• _Your task_: Transcribe, word for word and without additions, each line below from the one containing "(hexc : ∀ u, SeqBox γ u → B u ≤ B' u)" through the one containing "have hex : ∀", both ends included.

• _Material provided_:

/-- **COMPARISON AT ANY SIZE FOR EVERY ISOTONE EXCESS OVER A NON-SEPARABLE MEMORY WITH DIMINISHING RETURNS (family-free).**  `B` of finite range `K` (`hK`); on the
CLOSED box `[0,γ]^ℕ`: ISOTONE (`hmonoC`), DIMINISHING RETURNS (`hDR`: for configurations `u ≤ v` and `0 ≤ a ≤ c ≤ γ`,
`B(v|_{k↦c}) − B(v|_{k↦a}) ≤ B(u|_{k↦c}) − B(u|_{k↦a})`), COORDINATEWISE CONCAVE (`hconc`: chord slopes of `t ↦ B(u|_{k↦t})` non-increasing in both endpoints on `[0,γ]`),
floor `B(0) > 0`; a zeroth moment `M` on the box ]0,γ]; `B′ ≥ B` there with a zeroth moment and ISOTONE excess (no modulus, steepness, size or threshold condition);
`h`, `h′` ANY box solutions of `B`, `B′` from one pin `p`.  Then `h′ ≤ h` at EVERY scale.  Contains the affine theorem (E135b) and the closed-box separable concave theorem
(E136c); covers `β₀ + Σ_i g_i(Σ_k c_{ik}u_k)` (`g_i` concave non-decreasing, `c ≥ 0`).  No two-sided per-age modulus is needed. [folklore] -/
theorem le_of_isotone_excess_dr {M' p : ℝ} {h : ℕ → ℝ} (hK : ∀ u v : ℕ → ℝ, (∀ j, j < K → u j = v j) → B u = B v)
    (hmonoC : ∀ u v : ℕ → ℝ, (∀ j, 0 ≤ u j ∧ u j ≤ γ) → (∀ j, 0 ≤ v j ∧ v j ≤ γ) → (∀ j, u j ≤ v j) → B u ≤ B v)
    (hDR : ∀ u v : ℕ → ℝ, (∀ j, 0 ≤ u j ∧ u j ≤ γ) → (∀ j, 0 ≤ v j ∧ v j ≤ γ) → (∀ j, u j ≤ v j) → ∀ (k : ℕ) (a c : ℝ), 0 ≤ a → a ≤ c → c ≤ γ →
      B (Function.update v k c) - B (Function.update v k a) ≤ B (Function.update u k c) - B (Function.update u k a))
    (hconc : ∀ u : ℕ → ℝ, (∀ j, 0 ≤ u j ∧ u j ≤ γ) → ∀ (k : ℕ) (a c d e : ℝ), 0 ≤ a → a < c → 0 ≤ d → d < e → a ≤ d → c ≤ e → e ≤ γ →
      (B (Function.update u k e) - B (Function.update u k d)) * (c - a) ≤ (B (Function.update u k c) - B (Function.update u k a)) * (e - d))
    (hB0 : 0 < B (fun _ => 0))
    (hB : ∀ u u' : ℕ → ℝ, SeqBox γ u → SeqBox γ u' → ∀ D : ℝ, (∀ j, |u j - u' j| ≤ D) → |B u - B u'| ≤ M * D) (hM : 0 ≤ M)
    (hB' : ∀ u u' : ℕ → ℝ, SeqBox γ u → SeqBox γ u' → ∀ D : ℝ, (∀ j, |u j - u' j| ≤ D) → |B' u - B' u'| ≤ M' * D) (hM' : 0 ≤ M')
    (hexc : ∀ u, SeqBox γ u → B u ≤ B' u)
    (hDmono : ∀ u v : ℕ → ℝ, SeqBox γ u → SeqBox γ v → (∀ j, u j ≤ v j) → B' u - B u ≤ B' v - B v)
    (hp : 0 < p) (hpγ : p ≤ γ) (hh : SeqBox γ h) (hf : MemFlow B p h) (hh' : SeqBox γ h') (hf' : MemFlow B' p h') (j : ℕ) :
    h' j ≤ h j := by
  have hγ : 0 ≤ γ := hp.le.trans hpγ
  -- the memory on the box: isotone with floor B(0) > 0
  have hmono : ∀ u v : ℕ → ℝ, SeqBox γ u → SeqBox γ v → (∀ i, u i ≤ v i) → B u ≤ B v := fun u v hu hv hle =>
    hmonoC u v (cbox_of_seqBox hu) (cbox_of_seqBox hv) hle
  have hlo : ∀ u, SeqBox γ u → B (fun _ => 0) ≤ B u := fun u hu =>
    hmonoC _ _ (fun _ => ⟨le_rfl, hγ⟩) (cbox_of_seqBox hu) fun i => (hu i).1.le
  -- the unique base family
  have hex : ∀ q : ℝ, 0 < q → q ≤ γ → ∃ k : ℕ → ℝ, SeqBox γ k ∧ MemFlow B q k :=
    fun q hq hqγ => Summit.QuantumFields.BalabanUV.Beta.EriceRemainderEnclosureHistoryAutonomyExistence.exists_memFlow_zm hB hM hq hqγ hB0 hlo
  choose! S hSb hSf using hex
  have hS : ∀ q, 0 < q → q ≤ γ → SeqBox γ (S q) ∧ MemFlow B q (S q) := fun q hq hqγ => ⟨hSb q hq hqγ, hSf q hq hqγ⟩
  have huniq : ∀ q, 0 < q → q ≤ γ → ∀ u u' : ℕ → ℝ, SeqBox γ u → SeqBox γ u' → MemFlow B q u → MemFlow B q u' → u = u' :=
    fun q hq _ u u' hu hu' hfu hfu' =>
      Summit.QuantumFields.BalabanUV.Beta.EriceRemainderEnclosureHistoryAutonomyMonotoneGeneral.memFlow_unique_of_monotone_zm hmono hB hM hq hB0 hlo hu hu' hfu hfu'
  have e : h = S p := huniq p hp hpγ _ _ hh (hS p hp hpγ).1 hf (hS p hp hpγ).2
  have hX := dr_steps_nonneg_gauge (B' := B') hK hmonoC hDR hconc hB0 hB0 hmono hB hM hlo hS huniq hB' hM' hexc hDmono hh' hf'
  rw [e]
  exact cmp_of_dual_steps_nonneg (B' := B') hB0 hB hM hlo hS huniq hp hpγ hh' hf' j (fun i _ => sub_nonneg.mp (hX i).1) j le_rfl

==

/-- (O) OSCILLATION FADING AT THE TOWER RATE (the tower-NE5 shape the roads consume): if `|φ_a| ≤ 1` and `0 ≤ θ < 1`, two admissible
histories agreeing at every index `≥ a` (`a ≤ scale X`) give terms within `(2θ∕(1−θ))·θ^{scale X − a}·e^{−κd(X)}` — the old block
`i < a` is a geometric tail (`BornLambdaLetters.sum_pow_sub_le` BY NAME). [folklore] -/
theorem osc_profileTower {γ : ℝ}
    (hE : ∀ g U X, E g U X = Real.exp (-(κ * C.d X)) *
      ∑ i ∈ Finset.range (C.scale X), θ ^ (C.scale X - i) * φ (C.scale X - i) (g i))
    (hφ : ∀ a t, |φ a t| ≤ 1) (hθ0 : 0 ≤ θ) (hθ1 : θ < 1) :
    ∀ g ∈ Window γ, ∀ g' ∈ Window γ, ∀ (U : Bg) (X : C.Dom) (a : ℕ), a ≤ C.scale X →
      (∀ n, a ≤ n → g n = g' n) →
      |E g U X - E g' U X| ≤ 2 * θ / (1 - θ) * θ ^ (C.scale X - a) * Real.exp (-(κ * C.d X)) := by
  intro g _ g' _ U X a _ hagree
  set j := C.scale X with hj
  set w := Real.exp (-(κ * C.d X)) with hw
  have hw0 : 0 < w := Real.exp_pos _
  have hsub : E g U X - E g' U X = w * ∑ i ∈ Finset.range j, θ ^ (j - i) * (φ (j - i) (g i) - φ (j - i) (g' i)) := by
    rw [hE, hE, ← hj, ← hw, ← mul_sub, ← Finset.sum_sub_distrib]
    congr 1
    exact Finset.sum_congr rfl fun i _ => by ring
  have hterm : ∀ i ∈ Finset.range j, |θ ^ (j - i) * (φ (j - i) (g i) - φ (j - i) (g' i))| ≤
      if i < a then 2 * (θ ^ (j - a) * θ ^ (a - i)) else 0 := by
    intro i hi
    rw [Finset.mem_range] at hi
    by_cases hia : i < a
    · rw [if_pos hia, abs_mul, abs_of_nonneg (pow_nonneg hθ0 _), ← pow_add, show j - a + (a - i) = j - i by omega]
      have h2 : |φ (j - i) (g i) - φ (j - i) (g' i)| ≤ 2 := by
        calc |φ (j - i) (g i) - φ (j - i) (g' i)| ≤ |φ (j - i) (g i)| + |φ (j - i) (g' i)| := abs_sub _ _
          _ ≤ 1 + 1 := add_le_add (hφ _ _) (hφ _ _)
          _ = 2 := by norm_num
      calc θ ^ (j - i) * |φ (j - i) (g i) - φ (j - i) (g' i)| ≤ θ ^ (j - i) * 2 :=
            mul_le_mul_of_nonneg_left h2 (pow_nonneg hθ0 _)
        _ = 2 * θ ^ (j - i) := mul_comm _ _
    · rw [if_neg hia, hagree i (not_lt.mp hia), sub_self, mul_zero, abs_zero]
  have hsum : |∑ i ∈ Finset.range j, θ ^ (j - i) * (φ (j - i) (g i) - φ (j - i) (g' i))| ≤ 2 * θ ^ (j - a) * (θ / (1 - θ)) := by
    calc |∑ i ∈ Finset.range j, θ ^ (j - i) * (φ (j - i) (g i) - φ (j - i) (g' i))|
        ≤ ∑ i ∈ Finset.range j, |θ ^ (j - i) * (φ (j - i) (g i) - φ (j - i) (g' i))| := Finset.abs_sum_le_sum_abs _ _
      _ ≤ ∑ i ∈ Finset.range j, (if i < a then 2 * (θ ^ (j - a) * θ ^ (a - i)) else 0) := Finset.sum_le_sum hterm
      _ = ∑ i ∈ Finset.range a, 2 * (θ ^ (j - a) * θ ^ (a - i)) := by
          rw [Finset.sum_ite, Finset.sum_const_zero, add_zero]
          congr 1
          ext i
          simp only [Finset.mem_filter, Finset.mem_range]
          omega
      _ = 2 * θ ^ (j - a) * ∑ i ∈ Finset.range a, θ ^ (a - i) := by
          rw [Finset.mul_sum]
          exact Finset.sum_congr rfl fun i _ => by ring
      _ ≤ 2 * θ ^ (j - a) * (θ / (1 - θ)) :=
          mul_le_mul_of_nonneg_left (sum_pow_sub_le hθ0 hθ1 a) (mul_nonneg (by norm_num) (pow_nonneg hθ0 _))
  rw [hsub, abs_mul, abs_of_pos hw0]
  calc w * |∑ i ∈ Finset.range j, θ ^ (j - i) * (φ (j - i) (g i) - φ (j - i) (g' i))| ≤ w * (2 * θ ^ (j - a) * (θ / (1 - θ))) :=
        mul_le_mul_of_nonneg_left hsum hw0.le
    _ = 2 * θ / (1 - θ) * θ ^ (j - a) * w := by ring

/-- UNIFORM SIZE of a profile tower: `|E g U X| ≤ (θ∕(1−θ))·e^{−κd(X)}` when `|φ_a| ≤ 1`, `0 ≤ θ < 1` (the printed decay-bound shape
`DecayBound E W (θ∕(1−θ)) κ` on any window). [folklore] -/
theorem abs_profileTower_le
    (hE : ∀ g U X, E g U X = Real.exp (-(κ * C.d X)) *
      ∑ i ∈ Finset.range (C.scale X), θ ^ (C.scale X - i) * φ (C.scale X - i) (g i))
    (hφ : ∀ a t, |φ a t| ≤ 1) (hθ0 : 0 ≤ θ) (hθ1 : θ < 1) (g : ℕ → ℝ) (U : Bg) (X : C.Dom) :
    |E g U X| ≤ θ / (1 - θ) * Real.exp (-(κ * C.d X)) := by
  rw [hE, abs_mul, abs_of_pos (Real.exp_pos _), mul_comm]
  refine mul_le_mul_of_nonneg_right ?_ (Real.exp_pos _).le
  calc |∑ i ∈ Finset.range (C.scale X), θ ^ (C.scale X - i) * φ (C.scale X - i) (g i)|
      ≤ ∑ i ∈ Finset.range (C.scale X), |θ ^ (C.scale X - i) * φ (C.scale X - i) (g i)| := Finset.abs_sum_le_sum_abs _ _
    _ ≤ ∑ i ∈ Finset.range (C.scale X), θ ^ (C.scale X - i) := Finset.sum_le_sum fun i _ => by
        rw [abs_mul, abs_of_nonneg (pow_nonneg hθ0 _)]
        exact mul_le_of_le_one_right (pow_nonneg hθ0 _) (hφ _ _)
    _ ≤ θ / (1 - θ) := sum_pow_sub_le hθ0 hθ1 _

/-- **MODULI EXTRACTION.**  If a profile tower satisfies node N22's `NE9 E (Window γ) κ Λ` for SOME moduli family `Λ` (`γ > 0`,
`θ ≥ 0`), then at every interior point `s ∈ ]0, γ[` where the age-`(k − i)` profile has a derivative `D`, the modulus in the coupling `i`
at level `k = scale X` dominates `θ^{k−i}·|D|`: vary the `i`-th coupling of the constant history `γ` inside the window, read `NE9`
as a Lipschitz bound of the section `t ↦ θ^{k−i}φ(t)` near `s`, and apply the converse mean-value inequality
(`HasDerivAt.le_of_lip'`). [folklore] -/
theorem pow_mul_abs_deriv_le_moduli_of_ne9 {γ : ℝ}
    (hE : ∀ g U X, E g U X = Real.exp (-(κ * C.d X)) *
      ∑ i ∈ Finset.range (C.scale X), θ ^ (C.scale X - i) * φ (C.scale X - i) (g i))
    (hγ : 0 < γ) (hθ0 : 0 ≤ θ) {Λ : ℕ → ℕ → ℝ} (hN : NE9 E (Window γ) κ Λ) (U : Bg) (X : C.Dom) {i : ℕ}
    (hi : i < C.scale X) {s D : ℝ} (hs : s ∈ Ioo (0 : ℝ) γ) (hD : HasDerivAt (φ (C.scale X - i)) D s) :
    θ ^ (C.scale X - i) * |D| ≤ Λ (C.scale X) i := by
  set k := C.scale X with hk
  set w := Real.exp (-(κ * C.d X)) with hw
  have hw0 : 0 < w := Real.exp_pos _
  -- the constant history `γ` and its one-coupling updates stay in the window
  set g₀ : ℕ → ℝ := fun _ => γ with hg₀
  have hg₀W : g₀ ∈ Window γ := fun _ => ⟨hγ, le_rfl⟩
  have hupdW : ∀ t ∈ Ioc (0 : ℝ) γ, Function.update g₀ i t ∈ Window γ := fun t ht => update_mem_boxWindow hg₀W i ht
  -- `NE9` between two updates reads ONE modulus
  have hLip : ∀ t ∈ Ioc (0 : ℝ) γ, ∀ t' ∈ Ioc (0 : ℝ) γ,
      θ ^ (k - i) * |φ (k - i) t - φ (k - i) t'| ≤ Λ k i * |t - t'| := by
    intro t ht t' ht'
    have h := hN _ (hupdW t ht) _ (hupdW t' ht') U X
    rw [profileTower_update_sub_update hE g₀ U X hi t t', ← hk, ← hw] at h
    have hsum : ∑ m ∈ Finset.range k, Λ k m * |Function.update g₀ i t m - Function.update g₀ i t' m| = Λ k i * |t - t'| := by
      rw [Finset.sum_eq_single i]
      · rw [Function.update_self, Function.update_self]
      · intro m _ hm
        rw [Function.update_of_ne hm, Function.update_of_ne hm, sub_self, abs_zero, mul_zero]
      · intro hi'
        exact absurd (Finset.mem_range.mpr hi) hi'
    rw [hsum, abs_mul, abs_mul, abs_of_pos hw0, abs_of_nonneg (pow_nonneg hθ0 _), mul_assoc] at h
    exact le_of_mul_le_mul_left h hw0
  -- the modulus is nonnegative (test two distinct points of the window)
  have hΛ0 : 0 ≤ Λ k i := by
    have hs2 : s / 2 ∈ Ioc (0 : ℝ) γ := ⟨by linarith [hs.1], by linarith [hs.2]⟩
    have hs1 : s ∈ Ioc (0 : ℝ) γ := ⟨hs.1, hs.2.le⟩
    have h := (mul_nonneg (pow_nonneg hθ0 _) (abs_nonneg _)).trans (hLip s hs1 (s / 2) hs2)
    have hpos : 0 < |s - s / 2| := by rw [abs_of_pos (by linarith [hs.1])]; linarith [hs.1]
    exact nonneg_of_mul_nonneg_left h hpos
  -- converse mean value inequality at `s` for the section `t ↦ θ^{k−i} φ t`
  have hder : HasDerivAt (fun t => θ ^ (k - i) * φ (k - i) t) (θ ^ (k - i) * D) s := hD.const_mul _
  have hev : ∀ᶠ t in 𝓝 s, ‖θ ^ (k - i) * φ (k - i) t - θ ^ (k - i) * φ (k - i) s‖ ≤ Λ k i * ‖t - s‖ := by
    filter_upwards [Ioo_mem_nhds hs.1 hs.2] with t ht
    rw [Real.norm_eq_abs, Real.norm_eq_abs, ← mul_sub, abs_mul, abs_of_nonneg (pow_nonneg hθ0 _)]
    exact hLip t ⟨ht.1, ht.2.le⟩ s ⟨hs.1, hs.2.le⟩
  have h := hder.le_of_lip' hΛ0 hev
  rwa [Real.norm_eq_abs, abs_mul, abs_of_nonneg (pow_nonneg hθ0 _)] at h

• _Solution to this problem_:
    (hexc : ∀ u, SeqBox γ u → B u ≤ B' u)
    (hDmono : ∀ u v : ℕ → ℝ, SeqBox γ u → SeqBox γ v → (∀ j, u j ≤ v j) → B' u - B u ≤ B' v - B v)
    (hp : 0 < p) (hpγ : p ≤ γ) (hh : SeqBox γ h) (hf : MemFlow B p h) (hh' : SeqBox γ h') (hf' : MemFlow B' p h') (j : ℕ) :
    h' j ≤ h j := by
  have hγ : 0 ≤ γ := hp.le.trans hpγ
  -- the memory on the box: isotone with floor B(0) > 0
  have hmono : ∀ u v : ℕ → ℝ, SeqBox γ u → SeqBox γ v → (∀ i, u i ≤ v i) → B u ≤ B v := fun u v hu hv hle =>
    hmonoC u v (cbox_of_seqBox hu) (cbox_of_seqBox hv) hle
  have hlo : ∀ u, SeqBox γ u → B (fun _ => 0) ≤ B u := fun u hu =>
    hmonoC _ _ (fun _ => ⟨le_rfl, hγ⟩) (cbox_of_seqBox hu) fun i => (hu i).1.le
  -- the unique base family
  have hex : ∀ q : ℝ, 0 < q → q ≤ γ → ∃ k : ℕ → ℝ, SeqBox γ k ∧ MemFlow B q k :=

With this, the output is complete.